(Extracted data entries)
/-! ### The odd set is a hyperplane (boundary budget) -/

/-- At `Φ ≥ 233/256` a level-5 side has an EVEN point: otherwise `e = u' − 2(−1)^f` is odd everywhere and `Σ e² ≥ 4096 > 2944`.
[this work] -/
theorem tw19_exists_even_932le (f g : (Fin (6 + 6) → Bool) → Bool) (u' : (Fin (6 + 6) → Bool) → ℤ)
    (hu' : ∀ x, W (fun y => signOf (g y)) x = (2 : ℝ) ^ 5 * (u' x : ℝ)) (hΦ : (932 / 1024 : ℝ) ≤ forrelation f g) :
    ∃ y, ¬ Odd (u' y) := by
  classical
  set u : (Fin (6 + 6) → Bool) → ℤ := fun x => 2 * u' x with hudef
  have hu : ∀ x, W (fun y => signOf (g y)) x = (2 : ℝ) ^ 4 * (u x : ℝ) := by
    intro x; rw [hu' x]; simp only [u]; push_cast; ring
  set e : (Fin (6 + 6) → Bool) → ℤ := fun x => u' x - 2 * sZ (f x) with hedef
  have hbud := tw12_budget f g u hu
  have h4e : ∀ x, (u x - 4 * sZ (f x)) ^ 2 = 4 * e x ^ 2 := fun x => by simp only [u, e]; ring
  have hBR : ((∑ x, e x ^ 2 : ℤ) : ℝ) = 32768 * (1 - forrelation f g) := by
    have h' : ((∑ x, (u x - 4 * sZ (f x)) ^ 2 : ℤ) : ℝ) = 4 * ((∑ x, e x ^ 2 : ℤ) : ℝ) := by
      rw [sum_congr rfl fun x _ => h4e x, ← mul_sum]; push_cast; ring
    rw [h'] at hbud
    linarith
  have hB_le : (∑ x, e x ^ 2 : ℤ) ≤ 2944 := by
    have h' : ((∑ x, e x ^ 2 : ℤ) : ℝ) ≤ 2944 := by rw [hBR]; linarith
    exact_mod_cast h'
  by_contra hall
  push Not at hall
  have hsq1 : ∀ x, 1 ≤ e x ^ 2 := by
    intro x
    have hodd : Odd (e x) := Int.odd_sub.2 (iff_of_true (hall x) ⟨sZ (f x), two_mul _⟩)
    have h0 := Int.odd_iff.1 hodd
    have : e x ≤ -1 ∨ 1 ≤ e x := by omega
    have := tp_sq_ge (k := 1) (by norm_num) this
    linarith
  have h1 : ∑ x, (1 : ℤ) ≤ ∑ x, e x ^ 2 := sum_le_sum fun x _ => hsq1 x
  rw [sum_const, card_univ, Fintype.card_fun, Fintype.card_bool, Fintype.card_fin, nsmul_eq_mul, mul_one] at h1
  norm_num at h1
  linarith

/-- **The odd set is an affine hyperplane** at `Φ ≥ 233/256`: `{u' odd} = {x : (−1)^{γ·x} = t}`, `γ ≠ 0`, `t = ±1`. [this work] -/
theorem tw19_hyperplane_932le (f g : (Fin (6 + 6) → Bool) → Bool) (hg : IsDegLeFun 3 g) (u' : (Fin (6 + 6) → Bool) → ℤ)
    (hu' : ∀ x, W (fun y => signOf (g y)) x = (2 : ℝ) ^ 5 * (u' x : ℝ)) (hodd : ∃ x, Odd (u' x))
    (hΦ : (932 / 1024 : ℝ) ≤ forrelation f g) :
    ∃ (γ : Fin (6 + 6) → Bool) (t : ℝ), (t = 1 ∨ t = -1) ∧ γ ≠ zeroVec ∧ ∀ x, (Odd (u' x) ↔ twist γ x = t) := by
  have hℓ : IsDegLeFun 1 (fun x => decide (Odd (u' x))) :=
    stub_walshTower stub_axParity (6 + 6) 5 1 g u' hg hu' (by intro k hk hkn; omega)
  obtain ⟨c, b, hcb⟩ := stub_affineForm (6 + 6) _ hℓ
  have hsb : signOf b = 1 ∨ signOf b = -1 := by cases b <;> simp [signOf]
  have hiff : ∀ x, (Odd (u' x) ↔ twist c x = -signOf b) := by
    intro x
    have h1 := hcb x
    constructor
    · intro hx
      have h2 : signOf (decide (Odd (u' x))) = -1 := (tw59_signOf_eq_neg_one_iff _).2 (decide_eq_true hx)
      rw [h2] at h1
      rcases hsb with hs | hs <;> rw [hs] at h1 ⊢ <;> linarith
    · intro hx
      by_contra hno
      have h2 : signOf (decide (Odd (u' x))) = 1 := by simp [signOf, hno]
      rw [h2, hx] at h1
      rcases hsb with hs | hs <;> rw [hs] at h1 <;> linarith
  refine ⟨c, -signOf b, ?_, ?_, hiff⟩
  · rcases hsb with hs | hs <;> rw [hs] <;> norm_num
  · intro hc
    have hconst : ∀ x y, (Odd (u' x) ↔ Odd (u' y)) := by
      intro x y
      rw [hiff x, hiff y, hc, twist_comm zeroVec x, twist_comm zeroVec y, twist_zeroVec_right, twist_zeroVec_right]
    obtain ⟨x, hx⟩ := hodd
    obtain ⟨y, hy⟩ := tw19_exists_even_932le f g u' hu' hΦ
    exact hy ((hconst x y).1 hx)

==

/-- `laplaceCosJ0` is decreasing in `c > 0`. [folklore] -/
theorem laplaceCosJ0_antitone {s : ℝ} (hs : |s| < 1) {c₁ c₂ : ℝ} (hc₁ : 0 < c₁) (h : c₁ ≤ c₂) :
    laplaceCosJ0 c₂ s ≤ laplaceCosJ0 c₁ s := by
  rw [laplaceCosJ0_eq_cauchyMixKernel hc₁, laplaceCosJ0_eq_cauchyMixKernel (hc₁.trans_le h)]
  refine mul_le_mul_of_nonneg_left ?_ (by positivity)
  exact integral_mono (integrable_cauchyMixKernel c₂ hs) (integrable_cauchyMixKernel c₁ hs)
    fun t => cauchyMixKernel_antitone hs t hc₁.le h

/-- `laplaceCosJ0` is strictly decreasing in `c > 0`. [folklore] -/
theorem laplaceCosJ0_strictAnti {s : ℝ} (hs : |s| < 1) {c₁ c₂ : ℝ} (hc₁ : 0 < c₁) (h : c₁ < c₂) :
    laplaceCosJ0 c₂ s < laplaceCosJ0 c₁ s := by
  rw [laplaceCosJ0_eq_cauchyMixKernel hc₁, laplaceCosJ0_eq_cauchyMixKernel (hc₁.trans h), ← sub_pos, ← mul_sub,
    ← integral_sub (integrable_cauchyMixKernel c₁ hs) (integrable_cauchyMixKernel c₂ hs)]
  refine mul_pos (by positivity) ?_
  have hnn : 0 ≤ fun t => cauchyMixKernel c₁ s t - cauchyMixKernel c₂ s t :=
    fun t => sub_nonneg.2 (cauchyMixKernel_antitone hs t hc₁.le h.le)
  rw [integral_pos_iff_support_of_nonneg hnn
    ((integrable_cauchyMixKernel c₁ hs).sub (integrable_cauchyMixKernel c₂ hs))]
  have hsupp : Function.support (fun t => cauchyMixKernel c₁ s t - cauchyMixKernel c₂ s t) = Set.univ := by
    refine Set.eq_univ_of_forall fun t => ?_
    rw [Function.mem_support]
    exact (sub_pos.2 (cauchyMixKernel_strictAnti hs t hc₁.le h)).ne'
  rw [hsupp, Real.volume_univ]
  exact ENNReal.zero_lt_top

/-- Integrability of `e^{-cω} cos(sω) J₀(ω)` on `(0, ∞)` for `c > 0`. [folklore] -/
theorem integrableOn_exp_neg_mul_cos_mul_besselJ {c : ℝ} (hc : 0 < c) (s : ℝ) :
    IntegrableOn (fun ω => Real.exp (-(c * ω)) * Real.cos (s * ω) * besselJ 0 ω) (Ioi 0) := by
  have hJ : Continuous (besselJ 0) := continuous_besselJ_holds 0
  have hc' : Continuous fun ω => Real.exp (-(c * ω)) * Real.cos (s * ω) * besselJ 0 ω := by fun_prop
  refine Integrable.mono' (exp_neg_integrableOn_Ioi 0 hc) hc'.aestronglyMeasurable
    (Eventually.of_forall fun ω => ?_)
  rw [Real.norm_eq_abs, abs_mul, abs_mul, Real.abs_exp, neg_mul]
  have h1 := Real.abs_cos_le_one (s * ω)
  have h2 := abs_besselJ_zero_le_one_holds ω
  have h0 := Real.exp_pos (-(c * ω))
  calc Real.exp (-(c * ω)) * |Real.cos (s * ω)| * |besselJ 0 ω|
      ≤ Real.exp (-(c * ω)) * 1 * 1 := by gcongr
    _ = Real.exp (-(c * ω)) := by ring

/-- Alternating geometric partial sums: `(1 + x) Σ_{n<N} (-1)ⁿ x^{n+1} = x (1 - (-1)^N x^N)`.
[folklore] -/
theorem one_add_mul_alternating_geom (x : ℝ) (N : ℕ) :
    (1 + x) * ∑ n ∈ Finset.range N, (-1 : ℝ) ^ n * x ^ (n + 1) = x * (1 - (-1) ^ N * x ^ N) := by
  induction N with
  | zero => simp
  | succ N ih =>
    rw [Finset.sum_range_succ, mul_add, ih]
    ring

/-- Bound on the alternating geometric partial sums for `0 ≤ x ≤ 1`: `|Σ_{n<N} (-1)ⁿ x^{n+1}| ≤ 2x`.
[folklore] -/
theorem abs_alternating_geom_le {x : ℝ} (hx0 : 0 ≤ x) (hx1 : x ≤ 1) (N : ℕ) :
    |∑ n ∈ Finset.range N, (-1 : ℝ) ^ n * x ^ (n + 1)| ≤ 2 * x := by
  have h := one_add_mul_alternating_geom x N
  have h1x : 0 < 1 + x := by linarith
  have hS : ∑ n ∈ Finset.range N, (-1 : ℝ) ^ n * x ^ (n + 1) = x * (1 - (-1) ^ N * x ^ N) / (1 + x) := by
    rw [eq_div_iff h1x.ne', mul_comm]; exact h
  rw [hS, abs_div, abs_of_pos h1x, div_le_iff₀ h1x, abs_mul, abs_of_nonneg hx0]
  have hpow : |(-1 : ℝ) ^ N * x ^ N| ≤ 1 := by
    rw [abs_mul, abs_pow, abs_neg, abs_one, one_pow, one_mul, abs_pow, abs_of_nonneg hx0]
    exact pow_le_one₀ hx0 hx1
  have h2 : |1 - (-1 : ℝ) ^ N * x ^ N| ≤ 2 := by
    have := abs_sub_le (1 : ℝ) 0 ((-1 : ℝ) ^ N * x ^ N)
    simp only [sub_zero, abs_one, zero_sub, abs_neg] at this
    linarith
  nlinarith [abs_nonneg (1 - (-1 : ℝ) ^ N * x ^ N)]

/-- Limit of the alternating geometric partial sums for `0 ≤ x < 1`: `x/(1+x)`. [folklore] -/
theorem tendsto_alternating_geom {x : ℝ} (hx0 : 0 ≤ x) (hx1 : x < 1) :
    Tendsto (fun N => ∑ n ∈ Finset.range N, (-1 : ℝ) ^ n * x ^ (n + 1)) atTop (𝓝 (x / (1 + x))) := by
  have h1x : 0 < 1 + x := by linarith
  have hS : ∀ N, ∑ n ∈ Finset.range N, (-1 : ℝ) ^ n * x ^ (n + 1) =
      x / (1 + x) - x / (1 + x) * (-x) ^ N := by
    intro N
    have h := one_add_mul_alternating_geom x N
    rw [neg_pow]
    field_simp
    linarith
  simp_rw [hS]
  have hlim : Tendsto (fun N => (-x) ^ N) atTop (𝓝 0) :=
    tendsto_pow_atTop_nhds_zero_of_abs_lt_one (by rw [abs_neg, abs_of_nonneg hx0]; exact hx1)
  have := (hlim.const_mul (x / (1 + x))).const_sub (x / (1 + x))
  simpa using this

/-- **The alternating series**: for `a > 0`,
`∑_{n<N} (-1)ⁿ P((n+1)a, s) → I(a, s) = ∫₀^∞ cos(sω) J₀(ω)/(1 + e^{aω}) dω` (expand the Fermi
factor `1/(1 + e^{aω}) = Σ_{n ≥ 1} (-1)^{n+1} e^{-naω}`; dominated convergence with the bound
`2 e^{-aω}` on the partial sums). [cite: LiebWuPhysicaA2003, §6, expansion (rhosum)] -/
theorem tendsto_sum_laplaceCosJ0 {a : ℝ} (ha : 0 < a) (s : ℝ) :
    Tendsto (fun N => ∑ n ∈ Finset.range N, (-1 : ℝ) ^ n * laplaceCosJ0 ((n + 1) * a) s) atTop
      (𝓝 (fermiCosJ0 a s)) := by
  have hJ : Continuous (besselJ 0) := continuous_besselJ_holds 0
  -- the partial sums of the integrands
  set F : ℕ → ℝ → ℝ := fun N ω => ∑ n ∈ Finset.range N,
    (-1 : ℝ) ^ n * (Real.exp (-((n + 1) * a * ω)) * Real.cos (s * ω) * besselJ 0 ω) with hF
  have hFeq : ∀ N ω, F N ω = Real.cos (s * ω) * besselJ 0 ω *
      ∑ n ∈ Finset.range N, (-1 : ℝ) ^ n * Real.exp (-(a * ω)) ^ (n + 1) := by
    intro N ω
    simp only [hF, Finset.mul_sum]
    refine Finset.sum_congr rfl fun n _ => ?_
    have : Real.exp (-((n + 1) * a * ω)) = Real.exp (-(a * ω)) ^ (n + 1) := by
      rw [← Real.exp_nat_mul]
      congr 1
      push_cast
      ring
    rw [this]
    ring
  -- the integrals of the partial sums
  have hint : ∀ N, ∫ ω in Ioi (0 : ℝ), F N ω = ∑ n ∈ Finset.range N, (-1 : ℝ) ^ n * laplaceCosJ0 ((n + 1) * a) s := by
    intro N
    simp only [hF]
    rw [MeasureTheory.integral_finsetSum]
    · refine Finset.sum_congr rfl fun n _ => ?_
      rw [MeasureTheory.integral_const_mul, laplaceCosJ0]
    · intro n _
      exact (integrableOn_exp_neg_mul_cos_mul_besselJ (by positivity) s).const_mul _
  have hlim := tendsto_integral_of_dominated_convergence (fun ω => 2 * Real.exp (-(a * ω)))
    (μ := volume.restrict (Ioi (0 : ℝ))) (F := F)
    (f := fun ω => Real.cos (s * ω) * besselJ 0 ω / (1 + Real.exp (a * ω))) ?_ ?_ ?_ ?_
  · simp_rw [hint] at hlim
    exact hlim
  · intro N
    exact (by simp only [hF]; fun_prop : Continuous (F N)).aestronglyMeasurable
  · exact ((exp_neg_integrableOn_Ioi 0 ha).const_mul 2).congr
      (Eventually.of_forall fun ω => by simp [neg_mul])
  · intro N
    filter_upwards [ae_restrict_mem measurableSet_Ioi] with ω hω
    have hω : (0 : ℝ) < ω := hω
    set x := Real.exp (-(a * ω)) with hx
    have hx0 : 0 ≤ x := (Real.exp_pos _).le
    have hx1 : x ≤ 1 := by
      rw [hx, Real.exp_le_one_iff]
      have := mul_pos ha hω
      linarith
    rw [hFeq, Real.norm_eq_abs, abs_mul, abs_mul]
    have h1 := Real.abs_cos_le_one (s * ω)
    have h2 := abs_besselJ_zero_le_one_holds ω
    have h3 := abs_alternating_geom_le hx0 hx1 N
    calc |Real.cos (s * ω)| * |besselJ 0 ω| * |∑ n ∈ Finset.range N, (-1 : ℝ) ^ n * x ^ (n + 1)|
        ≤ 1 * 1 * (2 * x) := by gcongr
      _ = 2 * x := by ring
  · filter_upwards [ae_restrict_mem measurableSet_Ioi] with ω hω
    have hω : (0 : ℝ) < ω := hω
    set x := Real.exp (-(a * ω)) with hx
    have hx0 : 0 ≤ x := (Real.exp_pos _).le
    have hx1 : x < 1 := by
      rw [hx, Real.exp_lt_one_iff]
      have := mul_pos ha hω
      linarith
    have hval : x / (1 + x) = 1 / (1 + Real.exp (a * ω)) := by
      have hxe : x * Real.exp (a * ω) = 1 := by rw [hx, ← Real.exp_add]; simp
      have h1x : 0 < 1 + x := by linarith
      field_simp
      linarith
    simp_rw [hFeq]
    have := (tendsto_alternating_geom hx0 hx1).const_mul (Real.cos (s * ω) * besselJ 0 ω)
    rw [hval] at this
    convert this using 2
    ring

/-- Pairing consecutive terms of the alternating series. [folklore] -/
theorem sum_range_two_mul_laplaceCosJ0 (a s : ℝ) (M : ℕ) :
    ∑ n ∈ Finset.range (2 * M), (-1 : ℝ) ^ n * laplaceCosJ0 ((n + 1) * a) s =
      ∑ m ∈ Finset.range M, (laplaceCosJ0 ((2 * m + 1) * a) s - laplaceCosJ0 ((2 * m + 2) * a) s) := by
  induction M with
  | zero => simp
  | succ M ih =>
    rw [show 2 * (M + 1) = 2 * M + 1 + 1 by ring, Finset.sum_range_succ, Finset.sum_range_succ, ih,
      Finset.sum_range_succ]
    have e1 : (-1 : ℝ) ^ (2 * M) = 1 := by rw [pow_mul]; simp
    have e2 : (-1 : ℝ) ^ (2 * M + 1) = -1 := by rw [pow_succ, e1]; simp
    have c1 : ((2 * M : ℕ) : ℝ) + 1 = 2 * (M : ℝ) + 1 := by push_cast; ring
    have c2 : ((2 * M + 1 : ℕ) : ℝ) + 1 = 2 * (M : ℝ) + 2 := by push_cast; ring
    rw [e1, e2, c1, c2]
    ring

What to work on: Retype the records above, but only those lines that fall between the line containing "simp only [hF, Finset.mul_sum]" and the line containing "have hval : x", with both of those lines included, exactly as written.

Task result:
    simp only [hF, Finset.mul_sum]
    refine Finset.sum_congr rfl fun n _ => ?_
    have : Real.exp (-((n + 1) * a * ω)) = Real.exp (-(a * ω)) ^ (n + 1) := by
      rw [← Real.exp_nat_mul]
      congr 1
      push_cast
      ring
    rw [this]
    ring
  -- the integrals of the partial sums
  have hint : ∀ N, ∫ ω in Ioi (0 : ℝ), F N ω = ∑ n ∈ Finset.range N, (-1 : ℝ) ^ n * laplaceCosJ0 ((n + 1) * a) s := by
    intro N
    simp only [hF]
    rw [MeasureTheory.integral_finsetSum]
    · refine Finset.sum_congr rfl fun n _ => ?_
      rw [MeasureTheory.integral_const_mul, laplaceCosJ0]
    · intro n _
      exact (integrableOn_exp_neg_mul_cos_mul_besselJ (by positivity) s).const_mul _
  have hlim := tendsto_integral_of_dominated_convergence (fun ω => 2 * Real.exp (-(a * ω)))
    (μ := volume.restrict (Ioi (0 : ℝ))) (F := F)
    (f := fun ω => Real.cos (s * ω) * besselJ 0 ω / (1 + Real.exp (a * ω))) ?_ ?_ ?_ ?_
  · simp_rw [hint] at hlim
    exact hlim
  · intro N
    exact (by simp only [hF]; fun_prop : Continuous (F N)).aestronglyMeasurable
  · exact ((exp_neg_integrableOn_Ioi 0 ha).const_mul 2).congr
      (Eventually.of_forall fun ω => by simp [neg_mul])
  · intro N
    filter_upwards [ae_restrict_mem measurableSet_Ioi] with ω hω
    have hω : (0 : ℝ) < ω := hω
    set x := Real.exp (-(a * ω)) with hx
    have hx0 : 0 ≤ x := (Real.exp_pos _).le
    have hx1 : x ≤ 1 := by
      rw [hx, Real.exp_le_one_iff]
      have := mul_pos ha hω
      linarith
    rw [hFeq, Real.norm_eq_abs, abs_mul, abs_mul]
    have h1 := Real.abs_cos_le_one (s * ω)
    have h2 := abs_besselJ_zero_le_one_holds ω
    have h3 := abs_alternating_geom_le hx0 hx1 N
    calc |Real.cos (s * ω)| * |besselJ 0 ω| * |∑ n ∈ Finset.range N, (-1 : ℝ) ^ n * x ^ (n + 1)|
        ≤ 1 * 1 * (2 * x) := by gcongr
      _ = 2 * x := by ring
  · filter_upwards [ae_restrict_mem measurableSet_Ioi] with ω hω
    have hω : (0 : ℝ) < ω := hω
    set x := Real.exp (-(a * ω)) with hx
    have hx0 : 0 ≤ x := (Real.exp_pos _).le
    have hx1 : x < 1 := by
      rw [hx, Real.exp_lt_one_iff]
      have := mul_pos ha hω
      linarith
    have hval : x / (1 + x) = 1 / (1 + Real.exp (a * ω)) := by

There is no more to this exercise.